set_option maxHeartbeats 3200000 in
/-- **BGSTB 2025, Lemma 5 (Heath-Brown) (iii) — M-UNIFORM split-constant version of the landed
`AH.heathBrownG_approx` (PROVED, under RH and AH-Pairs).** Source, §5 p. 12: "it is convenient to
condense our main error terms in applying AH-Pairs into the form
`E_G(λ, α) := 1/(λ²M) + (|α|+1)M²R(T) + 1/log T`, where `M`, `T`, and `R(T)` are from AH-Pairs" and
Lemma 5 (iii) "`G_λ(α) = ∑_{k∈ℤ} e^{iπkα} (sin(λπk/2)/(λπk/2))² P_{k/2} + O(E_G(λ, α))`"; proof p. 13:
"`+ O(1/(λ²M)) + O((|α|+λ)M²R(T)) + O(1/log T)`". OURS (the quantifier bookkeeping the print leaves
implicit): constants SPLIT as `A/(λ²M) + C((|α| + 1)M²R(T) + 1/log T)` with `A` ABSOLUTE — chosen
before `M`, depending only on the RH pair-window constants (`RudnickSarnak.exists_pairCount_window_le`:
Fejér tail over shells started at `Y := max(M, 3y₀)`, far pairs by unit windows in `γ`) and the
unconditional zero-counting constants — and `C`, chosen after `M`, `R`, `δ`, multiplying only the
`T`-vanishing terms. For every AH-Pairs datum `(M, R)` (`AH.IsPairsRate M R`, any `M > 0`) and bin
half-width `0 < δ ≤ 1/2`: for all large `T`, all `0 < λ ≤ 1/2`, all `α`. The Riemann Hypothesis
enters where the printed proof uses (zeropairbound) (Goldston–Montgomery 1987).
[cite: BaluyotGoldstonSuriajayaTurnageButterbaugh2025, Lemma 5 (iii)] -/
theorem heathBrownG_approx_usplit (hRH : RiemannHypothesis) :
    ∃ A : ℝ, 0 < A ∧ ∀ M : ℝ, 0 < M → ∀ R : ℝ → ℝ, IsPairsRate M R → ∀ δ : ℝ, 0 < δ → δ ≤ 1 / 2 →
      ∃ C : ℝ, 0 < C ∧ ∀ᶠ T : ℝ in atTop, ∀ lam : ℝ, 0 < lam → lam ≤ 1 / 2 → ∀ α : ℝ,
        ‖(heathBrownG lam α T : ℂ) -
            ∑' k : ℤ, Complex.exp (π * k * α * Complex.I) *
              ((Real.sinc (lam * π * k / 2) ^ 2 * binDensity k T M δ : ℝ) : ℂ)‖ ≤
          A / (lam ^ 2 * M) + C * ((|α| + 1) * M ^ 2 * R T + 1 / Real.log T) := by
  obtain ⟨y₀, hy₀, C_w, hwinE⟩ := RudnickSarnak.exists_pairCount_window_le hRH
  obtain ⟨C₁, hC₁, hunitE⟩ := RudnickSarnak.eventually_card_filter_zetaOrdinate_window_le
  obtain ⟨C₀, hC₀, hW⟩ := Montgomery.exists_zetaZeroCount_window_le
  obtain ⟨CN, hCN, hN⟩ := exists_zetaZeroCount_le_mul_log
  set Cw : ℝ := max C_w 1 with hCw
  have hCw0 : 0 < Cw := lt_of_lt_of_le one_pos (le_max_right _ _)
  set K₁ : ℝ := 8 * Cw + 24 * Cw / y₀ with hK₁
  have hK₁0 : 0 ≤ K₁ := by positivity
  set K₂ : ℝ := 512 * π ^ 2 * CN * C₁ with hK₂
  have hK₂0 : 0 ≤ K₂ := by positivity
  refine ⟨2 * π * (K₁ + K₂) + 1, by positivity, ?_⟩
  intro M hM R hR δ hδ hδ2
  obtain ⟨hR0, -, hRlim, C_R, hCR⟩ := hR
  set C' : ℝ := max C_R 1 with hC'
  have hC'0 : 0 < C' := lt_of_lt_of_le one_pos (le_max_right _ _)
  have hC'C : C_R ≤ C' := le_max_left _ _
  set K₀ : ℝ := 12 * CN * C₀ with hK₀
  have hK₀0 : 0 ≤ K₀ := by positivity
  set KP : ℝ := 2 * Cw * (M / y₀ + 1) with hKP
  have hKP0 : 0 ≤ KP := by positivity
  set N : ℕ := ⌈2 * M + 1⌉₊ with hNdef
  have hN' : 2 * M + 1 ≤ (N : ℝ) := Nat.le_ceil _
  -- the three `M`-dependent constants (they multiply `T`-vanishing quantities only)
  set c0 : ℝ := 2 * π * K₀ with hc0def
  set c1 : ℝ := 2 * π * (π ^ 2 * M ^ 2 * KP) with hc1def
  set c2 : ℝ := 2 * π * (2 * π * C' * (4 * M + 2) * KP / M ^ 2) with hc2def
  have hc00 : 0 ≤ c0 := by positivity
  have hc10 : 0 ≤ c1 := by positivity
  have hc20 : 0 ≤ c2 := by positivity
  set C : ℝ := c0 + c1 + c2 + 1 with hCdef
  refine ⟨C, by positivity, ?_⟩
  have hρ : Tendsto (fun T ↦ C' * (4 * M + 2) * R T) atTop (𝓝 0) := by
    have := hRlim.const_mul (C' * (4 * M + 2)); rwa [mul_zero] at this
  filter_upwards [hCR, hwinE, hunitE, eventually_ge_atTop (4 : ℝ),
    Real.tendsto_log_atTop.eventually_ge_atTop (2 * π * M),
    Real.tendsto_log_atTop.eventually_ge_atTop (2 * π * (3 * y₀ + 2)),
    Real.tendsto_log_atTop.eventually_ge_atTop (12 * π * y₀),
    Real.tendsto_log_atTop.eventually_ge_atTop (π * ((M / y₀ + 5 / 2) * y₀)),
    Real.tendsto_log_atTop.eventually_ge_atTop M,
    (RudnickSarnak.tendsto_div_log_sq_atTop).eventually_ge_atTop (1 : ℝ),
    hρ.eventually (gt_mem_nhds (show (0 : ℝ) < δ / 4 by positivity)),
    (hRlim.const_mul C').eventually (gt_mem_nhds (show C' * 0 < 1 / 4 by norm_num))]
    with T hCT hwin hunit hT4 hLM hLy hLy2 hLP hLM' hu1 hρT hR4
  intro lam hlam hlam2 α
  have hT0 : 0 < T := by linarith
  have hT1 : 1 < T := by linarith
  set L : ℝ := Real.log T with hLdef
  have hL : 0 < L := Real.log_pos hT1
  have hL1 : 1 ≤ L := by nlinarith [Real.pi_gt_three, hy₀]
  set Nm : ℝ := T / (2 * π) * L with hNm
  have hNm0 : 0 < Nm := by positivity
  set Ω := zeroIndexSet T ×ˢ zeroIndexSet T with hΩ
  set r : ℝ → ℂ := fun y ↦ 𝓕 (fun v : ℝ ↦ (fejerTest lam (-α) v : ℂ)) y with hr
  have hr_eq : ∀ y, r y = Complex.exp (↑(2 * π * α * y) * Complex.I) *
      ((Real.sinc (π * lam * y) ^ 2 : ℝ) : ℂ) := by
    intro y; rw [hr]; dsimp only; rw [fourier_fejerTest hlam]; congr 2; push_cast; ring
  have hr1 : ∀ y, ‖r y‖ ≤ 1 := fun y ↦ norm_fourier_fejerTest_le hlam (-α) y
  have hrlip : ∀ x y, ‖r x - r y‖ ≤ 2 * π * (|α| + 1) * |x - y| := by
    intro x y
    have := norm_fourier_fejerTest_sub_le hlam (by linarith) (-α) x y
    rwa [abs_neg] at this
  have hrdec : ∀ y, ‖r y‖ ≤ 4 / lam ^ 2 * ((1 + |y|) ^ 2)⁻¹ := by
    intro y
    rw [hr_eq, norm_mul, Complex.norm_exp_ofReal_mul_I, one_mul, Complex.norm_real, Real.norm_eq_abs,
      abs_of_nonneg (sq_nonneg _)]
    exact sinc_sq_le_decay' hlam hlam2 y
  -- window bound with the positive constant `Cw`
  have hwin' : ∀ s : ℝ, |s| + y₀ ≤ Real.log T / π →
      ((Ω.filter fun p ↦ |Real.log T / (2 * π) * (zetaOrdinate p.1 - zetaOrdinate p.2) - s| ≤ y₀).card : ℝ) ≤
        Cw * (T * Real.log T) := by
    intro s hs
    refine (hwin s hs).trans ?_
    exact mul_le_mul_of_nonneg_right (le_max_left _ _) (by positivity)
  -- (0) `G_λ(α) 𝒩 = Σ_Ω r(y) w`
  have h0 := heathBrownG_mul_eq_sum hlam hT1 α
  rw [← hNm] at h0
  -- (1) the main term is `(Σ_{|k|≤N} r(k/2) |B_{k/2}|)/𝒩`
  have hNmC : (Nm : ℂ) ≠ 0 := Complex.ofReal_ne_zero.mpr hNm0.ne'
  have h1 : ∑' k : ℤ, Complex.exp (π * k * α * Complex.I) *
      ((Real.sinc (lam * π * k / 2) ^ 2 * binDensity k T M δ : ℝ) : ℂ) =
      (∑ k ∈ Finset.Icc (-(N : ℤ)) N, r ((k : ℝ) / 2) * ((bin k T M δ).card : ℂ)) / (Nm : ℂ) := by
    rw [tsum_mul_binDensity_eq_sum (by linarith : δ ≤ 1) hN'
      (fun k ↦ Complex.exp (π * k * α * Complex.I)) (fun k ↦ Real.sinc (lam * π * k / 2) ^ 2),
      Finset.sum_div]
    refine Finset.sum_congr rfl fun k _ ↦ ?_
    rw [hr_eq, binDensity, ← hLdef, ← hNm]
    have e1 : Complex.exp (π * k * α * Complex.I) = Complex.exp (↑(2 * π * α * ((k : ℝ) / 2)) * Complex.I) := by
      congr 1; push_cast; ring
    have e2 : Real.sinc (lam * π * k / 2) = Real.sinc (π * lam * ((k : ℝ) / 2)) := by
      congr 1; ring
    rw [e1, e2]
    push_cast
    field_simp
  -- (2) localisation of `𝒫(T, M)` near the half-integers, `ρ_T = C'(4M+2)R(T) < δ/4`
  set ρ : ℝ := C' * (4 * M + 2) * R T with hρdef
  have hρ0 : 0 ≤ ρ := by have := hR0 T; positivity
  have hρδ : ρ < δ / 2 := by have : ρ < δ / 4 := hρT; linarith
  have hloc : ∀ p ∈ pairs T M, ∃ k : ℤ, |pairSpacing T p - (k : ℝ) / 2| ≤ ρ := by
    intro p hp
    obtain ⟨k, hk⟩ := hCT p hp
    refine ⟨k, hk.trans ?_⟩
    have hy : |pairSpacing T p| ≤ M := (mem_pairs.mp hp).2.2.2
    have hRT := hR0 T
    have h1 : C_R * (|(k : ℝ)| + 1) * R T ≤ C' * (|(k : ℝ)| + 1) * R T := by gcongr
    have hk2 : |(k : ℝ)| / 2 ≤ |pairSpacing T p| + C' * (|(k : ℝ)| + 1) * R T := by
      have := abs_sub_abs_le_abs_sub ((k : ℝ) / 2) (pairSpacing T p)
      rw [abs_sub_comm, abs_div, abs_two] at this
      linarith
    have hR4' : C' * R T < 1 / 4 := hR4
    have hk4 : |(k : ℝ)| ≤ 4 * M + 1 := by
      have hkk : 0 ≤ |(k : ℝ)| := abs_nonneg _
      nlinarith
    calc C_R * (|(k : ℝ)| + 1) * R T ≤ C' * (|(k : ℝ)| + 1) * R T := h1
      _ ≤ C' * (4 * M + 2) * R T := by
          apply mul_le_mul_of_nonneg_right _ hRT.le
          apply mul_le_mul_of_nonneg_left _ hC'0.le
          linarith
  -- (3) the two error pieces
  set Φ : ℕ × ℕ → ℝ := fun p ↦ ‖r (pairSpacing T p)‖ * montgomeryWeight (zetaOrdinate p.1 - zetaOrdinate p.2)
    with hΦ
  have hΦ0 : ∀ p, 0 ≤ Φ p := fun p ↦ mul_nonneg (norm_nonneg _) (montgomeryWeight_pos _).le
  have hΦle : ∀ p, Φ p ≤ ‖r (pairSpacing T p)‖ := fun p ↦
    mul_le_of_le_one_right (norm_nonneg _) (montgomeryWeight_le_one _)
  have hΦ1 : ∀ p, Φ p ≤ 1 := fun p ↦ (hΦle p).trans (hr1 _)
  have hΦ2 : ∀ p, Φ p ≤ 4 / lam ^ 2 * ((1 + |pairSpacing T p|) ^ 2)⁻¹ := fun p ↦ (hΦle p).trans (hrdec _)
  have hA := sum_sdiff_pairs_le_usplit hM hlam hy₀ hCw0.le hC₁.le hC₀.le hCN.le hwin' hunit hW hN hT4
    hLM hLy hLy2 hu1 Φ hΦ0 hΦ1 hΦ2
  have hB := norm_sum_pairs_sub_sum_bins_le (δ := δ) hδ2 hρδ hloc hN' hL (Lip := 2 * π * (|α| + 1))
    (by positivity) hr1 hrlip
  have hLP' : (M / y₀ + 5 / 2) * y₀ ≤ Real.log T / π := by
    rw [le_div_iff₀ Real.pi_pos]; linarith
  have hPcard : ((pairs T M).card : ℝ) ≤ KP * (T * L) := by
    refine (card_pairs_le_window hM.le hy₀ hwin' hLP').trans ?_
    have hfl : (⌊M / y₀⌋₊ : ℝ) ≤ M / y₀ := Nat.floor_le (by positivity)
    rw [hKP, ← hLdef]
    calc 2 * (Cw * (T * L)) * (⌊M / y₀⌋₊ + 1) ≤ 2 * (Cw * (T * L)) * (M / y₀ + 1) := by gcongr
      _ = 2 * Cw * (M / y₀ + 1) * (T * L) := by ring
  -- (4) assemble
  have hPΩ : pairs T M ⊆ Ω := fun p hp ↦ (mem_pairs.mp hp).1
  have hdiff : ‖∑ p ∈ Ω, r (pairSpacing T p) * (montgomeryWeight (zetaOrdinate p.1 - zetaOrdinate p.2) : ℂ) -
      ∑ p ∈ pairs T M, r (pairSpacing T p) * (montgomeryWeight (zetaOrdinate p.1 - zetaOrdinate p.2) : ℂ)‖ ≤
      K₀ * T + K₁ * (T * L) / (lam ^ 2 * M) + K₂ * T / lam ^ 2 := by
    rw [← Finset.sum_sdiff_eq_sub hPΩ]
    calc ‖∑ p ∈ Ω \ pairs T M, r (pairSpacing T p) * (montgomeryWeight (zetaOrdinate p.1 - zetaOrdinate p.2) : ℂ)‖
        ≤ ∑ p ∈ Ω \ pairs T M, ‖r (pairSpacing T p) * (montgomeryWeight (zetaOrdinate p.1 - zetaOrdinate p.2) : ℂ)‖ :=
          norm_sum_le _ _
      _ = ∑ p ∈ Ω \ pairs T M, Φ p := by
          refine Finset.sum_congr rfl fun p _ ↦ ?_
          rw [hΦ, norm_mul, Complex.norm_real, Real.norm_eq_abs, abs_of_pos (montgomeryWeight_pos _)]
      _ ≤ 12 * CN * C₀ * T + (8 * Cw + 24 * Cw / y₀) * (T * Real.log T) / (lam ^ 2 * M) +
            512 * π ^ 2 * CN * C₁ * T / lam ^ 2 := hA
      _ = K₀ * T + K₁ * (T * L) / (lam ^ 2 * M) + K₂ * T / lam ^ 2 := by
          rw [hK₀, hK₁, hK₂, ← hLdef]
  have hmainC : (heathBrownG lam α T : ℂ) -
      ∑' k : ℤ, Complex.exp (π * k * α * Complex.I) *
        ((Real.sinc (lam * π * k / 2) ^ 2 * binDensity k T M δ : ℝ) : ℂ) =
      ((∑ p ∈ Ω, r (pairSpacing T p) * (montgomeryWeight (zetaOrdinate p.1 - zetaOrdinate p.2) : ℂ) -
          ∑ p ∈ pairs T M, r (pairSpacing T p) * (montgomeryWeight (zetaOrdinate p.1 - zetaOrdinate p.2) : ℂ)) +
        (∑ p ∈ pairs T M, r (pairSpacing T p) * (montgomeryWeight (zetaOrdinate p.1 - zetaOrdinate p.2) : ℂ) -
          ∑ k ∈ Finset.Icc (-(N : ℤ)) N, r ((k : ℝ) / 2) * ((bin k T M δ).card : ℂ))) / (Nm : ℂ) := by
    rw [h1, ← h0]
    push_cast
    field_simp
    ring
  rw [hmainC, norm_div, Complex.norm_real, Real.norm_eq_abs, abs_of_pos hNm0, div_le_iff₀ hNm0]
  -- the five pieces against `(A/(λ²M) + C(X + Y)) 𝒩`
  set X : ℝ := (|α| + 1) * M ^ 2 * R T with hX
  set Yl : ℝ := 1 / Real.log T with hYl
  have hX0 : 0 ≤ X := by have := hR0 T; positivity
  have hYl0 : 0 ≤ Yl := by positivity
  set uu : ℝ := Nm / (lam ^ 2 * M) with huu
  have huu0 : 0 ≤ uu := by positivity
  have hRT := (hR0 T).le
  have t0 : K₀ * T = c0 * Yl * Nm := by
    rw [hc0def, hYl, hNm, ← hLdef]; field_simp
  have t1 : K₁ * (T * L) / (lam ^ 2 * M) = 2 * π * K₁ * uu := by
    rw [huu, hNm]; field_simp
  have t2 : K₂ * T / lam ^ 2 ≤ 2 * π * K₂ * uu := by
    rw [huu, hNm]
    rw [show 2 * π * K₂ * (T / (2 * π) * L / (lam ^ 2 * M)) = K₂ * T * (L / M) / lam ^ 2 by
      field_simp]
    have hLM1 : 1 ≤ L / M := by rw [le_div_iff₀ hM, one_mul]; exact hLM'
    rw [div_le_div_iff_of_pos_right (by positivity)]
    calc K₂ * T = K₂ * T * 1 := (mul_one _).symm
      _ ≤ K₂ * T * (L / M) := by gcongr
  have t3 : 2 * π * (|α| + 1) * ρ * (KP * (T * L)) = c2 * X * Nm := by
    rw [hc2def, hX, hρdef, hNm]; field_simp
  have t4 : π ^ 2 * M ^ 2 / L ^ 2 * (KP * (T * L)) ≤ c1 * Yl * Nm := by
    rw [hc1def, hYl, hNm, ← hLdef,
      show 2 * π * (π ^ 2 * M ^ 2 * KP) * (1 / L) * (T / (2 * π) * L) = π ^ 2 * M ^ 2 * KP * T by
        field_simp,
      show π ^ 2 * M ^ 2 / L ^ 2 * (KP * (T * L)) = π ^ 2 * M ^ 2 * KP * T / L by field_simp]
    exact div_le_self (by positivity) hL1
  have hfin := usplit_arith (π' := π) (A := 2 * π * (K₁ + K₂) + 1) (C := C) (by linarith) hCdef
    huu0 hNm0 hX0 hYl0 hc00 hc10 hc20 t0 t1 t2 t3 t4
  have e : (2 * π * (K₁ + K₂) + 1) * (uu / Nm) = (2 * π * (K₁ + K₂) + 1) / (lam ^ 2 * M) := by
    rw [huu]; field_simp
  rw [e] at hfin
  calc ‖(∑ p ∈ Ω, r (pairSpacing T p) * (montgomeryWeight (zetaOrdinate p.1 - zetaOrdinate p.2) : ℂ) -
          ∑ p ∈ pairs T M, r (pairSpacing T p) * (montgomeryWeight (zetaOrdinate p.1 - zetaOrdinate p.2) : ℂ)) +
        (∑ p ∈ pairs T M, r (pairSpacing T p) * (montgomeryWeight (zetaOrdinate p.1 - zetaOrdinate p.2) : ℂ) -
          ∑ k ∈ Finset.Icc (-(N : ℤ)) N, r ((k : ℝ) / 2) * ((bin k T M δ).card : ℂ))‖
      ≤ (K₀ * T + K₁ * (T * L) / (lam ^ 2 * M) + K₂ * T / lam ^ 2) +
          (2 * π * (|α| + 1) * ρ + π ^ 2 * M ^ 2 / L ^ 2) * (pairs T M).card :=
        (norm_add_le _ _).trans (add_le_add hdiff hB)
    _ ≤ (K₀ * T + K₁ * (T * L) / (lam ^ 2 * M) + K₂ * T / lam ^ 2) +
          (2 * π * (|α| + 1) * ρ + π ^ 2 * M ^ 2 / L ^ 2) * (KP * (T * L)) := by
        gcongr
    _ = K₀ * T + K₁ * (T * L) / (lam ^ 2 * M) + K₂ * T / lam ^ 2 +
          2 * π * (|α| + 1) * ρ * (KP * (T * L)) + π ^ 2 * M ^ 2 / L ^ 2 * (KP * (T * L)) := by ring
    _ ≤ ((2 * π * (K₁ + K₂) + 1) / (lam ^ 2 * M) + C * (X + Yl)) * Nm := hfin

_ _ _ _ _ _ _

REQUIREMENT:
Filter the records down to the lines that contain the string "intro", and copy those lines.

EXERCISE ANSWER:
  intro M hM R hR δ hδ hδ2
  intro lam hlam hlam2 α
    intro y; rw [hr]; dsimp only; rw [fourier_fejerTest hlam]; congr 2; push_cast; ring
    intro x y
    intro y
    intro s hs
    intro p hp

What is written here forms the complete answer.